** Instructions to follow **
In the listing below, the lines from the first through the one with "L₀, ∀ even L" are to be copied word for word.
§ §
import Literature.MathematicalPhysics.QuantumLattice.XYStabilityTransferThreshold
import Literature.MathematicalPhysics.QuantumLattice.XYOrderGDProofs
import HarnessLib

/-!
# The KLS stability transfer at `W = 0`: the hypothesis `MeanGDn` holds with `κ = 0` by Gaussian domination, and the conditional theorem returns Kennedy–Lieb–Shastry's xy long-range order unconditionally

Topic `MathematicalPhysics/QuantumLattice`; theorem-only companion (plus one plumbing `def`, the
zero rule) of `XYStabilityTransfer.lean` and `XYStabilityTransferThreshold.lean`.

`XYStabilityTransfer.lean` lands the Kennedy–Lieb–Shastry transfer for the perturbed spin-½
quantum XY model `H'_L = H_L + W_L` on the even tori `(ℤ/Lℤ)²` as a CONDITIONAL theorem:
`tracialLRO_of_uniformMeanGDn : 0 ≤ κ → κ < klsKappa₀ → UniformMeanGDn κ → …TracialLRO…`, with the
hypothesis predicates `AGD 𝒲 κ` (mode-wise approximate Gaussian domination) ⊆ `MeanGDn 𝒲 κ` typed as
DEFINITIONS and the unconditional transfer `klsTransferJn : KLSTransferJnAt klsKappa₀`. Its docstrings
state — but do not prove — that "at `W = 0` [the hypothesis] holds with `κ = 0` by Gaussian
domination". This file proves it and closes the loop:

* `zeroRule ε hε R : AdmissibleWsym ε R` — the rule `w_L = 0` (the unperturbed XY model is a member
  of every admissible class; `zeroRule_H : (zeroRule ε hε R).H L = xyTorus 2 L 1`);
* `agd_zeroRule : AGD (zeroRule ε hε R).toAdmissibleW₀ 0` — this IS the tree's ground-state Gaussian
  domination `kls_xy_gaussianDomination_ground_holds` (`XYOrderGDProofs.lean`; Kennedy–Lieb–Shastry
  1988, eq. (18)) at `d = 2`, `S = ½`, read through the definitions; `meanGDn_zeroRule` likewise;
* `xy_tracialLRO_of_transfer` — instantiating `klsTransferJn` at `κ = 0` (admissible because
  `0 < klsKappa₀`, `klsKappa₀_pos` of `XYStabilityTransferThreshold.lean`) at the zero rule gives,
  with NO hypothesis, tracial xy long-range order of the spin-½ XY model on `ℤ²`:
  `∃ c > 0, ∃ L₀, ∀ even L ≥ L₀, c·L⁴ ≤ Re ω_L(Σ_{x,y} (S¹_xS¹_y + S²_xS²_y))`, `ω_L` the tracial
  ground state of `xyTorus 2 L 1` — Kennedy–Lieb–Shastry's theorem (PRL 61 (1988) 2582, Theorem;
  in the tree in another vocabulary as `kennedy_lieb_shastry_xy_ground`), here as the `W = 0`
  CONSISTENCY CHECK of the landed transfer: the typed hypothesis is satisfiable and correctly
  oriented, and the conditional theorem is sharp at its anchor.

No statement of the tree is changed; no named fact is introduced (the one `def` is a non-`Prop`
structure instance).

## References

* T. Kennedy, E. H. Lieb, B. S. Shastry, *The XY model has long-range order for all spins and all
  dimensions greater than one*, Phys. Rev. Lett. 61 (1988) 2582–2584: eq. (1) (the model), after
  eq. (4) (Gaussian domination), eq. (7) and the Theorem (xy-LRO for `S = ½`, `d = 2`). [KLS1988PRL]
* T. Kennedy, E. H. Lieb, B. S. Shastry, *Existence of Néel order in some spin-½ Heisenberg
  antiferromagnets*, J. Stat. Phys. 53 (1988) 1019–1030: eqs. (14), (17)–(19) (Gaussian domination in
  the ground state and the weighted sum). [KLS1988JSP]

## Mathlib and tree

Mathlib: `Matrix.isHermitian_zero`, `Commute.zero_left`, `map_zero`, `norm_zero`,
`Finset.sum_le_sum`, `mul_le_mul_of_nonneg_left`. Tree: `AdmissibleW₀/AdmissibleW/AdmissibleWsym`,
`AdmissibleW₀.W/H/gdGain/lroSum`, `AGD`, `MeanGDn`, `TracialLRO`, `KLSTransferJnAt`, `klsTransferJn`,
`gdGain_le_of_AGD`, `klsWeight`, `cosWave`, `sinWave` (`XYStabilityTransfer.lean`); `klsKappa₀_pos`
(`XYStabilityTransferThreshold.lean`); `kls_xy_gaussianDomination_ground_holds`
(`XYOrderGDProofs.lean`), `xyFieldHamiltonian` (`XYOrderInfrared.lean`); `IsSupportedOn.zero`,
`reindexOp` (`SpinSystem.lean`); `klsIntegrand_nonneg` (`XYOrderProofs.lean`),
`dispersion_nonneg` (`Probability/LatticeModels/TorusFourier.lean`).
-/

noncomputable section

open Matrix Finset
open scoped ComplexOrder Matrix.Norms.L2Operator
open Literature.MathematicalPhysics.QuantumLattice Literature.Probability.LatticeModels

namespace Literature.MathematicalPhysics.QuantumLattice.XYStabilityTransfer

section ZeroRule

variable {ε : ℝ} {hε : 0 ≤ ε} {R : ℕ}

/-- **The zero rule** `w_L = 0` of nominal range `R` and strength `ε ≥ 0`: the unperturbed spin-½ XY
model `H'_L = H_L` as a member of the class `AdmissibleWsym ε R` (Hermitian, supported anywhere,
norm `0 ≤ ε`, `U(1)`-invariant, real, swap-symmetric — all trivially). [cite: KLS1988PRL, eq. (1)] -/
def zeroRule (ε : ℝ) (hε : 0 ≤ ε) (R : ℕ) : AdmissibleWsym ε R where
  w := fun _ _ => 0
  herm := fun _ _ => Matrix.isHermitian_zero
  supp := fun _ _ => IsSupportedOn.zero _
  norm_le := fun _ _ => by rw [norm_zero]; exact hε
  u1 := fun _ _ => Commute.zero_left _
  real := fun _ _ => Matrix.map_zero _ (map_zero _)
  swap := fun _ _ => map_zero _

/-- The zero rule's generating term is `0`. [folklore] -/
@[simp] private theorem zeroRule_w (L : ℕ) [NeZero L] : (zeroRule ε hε R).w L = 0 := rfl

/-- `W_L = Σ_v τ_v 0 = 0` for the zero rule. [folklore] -/
private theorem zeroRule_W (L : ℕ) [NeZero L] : (zeroRule ε hε R).toAdmissibleW₀.W L = 0 := by
  unfold AdmissibleW₀.W
  exact Finset.sum_eq_zero fun v _ => by
    rw [show (zeroRule ε hε R).toAdmissibleW₀.w L = 0 from rfl, map_zero]

/-- `H'_L = H_L = xyTorus 2 L 1` for the zero rule: the unperturbed spin-½ XY model.
[cite: KLS1988PRL, eq. (1)] -/
theorem zeroRule_H (L : ℕ) [NeZero L] : (zeroRule ε hε R).toAdmissibleW₀.H L = xyTorus 2 L 1 := by
  unfold AdmissibleW₀.H
  rw [zeroRule_W, add_zero]

/-- **Gaussian domination at `W = 0` is `AGD` with `κ = 0`**: for the zero rule the mode-wise
hypothesis `AGD 𝒲 0` of the landed transfer is EXACTLY the tree's ground-state Gaussian domination
`E₀(H_L) ≤ E₀(H_L − V_h + E(h)/2)` (`kls_xy_gaussianDomination_ground_holds`, `d = 2`, `S = ½`).
[cite: KLS1988JSP, eq. (18)] [cite: KLS1988PRL, after eq. (4)] -/
theorem agd_zeroRule : AGD (zeroRule ε hε R).toAdmissibleW₀ 0 := by
  intro L _ hL h4 h
  rw [zeroRule_H]
  have hGD := kls_xy_gaussianDomination_ground_holds 2 1 L hL h4 h
  have h1 : ((1 + (0 : ℝ)) * xyFieldEnergy L h / 2 : ℝ) = xyFieldEnergy L h / 2 := by ring
  rw [h1]
  exact hGD

/-- The KLS weights `F₂(p_q)/E_q` are nonnegative (reproved here: the tree's lemma is private).
[folklore] -/
private theorem klsWeight_nonneg' (L : ℕ) [NeZero L] (q : TorusSite 2 L) : 0 ≤ klsWeight L q :=
  div_nonneg (klsIntegrand_nonneg 2 _) (dispersion_nonneg _)

/-- **`MeanGDn` holds at `W = 0` with `κ = 0`** (termwise from `agd_zeroRule`, nonnegative weights) —
the docstring sentence "at `W = 0` it holds with `κ = 0` by Gaussian domination" of
`XYStabilityTransfer.lean` as a theorem. [cite: KLS1988JSP, eqs. (14), (18)–(19)] -/
theorem meanGDn_zeroRule : MeanGDn (zeroRule ε hε R).toAdmissibleW₀ 0 := by
  intro L _ hL h4
  refine ⟨1, one_pos, fun t _ => ?_⟩
  rw [Finset.mul_sum]
  refine Finset.sum_le_sum fun q _ => ?_
  have hF : 0 ≤ klsWeight L q := klsWeight_nonneg' L q
  have hc := gdGain_le_of_AGD (agd_zeroRule (ε := ε) (hε := hε) (R := R)) L hL h4 (t • cosWave L q)
  have hs := gdGain_le_of_AGD (agd_zeroRule (ε := ε) (hε := hε) (R := R)) L hL h4 (t • sinWave L q)
  calc klsWeight L q * ((zeroRule ε hε R).toAdmissibleW₀.gdGain L (t • cosWave L q) +
        (zeroRule ε hε R).toAdmissibleW₀.gdGain L (t • sinWave L q))
      ≤ klsWeight L q * ((1 + 0) * xyFieldEnergy L (t • cosWave L q) / 2 +
          (1 + 0) * xyFieldEnergy L (t • sinWave L q) / 2) :=
        mul_le_mul_of_nonneg_left (add_le_add hc hs) hF
    _ = (1 + 0) / 2 * (klsWeight L q *
        (xyFieldEnergy L (t • cosWave L q) + xyFieldEnergy L (t • sinWave L q))) := by ring

/-- **The transfer at its anchor**: for every nominal range `R` the landed unconditional transfer
`klsTransferJn`, instantiated at `κ = 0` (admissible since `0 < klsKappa₀`, `klsKappa₀_pos`) and at
the zero rule of the strength `ε₀` it produces, yields tracial xy long-range order of the zero
rule. [cite: KLS1988PRL, eq. (7) and Theorem] -/
theorem tracialLRO_zeroRule (R : ℕ) :
    ∃ ε₀ : ℝ, ∃ hε₀ : 0 < ε₀, ∃ c > 0, ∃ L₀ : ℕ,
      TracialLRO (zeroRule ε₀ hε₀.le R).toAdmissibleW₀ c L₀ := by
  obtain ⟨ε₀, hε₀, c, hc, L₀, h⟩ := klsTransferJn 0 le_rfl klsKappa₀_pos R
  exact ⟨ε₀, hε₀, c, hc, L₀, h (zeroRule ε₀ hε₀.le R) meanGDn_zeroRule⟩

/-- **Kennedy–Lieb–Shastry's xy long-range order (spin ½, `d = 2`, tracial ground state) re-derived
through the landed stability transfer with NO hypothesis**: there are `c > 0` and `L₀` such that for
every even `L ≥ L₀`, `c·L⁴ ≤ Re ω_L(Σ_{x,y} (S¹_xS¹_y + S²_xS²_y))`, `ω_L` the tracial ground-state
functional of `xyTorus 2 L 1`. This is the `W = 0` consistency check of `XYStabilityTransfer.lean`:
hypothesis satisfiable (`meanGDn_zeroRule`), window non-empty (`klsKappa₀_pos`), conclusion = the
printed theorem. [cite: KLS1988PRL, Theorem and eq. (7)] -/
theorem xy_tracialLRO_of_transfer :
    ∃ c > 0, ∃ L₀ : ℕ, ∀ (L : ℕ) [NeZero L], Even L → L₀ ≤ L →
      c * (L : ℝ) ^ 4 ≤ ((xyTorus 2 L 1).groundStateFunctional
        (∑ x : TorusSite 2 L, ∑ y : TorusSite 2 L,
          (siteSpin 1 x 0 * siteSpin 1 y 0 + siteSpin 1 x 1 * siteSpin 1 y 1))).re := by
  obtain ⟨ε₀, hε₀, c, hc, L₀, h⟩ := tracialLRO_zeroRule 0
  refine ⟨c, hc, L₀, fun L _ hL hL₀ => ?_⟩
  have hT := h L hL hL₀
  unfold AdmissibleW₀.lroSum at hT
  rw [zeroRule_H] at hT
  exact hT

end ZeroRule

end Literature.MathematicalPhysics.QuantumLattice.XYStabilityTransfer

end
§ §
** Problem solution **
import Literature.MathematicalPhysics.QuantumLattice.XYStabilityTransferThreshold
import Literature.MathematicalPhysics.QuantumLattice.XYOrderGDProofs
import HarnessLib

/-!
# The KLS stability transfer at `W = 0`: the hypothesis `MeanGDn` holds with `κ = 0` by Gaussian domination, and the conditional theorem returns Kennedy–Lieb–Shastry's xy long-range order unconditionally

Topic `MathematicalPhysics/QuantumLattice`; theorem-only companion (plus one plumbing `def`, the
zero rule) of `XYStabilityTransfer.lean` and `XYStabilityTransferThreshold.lean`.

`XYStabilityTransfer.lean` lands the Kennedy–Lieb–Shastry transfer for the perturbed spin-½
quantum XY model `H'_L = H_L + W_L` on the even tori `(ℤ/Lℤ)²` as a CONDITIONAL theorem:
`tracialLRO_of_uniformMeanGDn : 0 ≤ κ → κ < klsKappa₀ → UniformMeanGDn κ → …TracialLRO…`, with the
hypothesis predicates `AGD 𝒲 κ` (mode-wise approximate Gaussian domination) ⊆ `MeanGDn 𝒲 κ` typed as
DEFINITIONS and the unconditional transfer `klsTransferJn : KLSTransferJnAt klsKappa₀`. Its docstrings
state — but do not prove — that "at `W = 0` [the hypothesis] holds with `κ = 0` by Gaussian
domination". This file proves it and closes the loop:

* `zeroRule ε hε R : AdmissibleWsym ε R` — the rule `w_L = 0` (the unperturbed XY model is a member
  of every admissible class; `zeroRule_H : (zeroRule ε hε R).H L = xyTorus 2 L 1`);
* `agd_zeroRule : AGD (zeroRule ε hε R).toAdmissibleW₀ 0` — this IS the tree's ground-state Gaussian
  domination `kls_xy_gaussianDomination_ground_holds` (`XYOrderGDProofs.lean`; Kennedy–Lieb–Shastry
  1988, eq. (18)) at `d = 2`, `S = ½`, read through the definitions; `meanGDn_zeroRule` likewise;
* `xy_tracialLRO_of_transfer` — instantiating `klsTransferJn` at `κ = 0` (admissible because
  `0 < klsKappa₀`, `klsKappa₀_pos` of `XYStabilityTransferThreshold.lean`) at the zero rule gives,
  with NO hypothesis, tracial xy long-range order of the spin-½ XY model on `ℤ²`:
  `∃ c > 0, ∃ L₀, ∀ even L ≥ L₀, c·L⁴ ≤ Re ω_L(Σ_{x,y} (S¹_xS¹_y + S²_xS²_y))`, `ω_L` the tracial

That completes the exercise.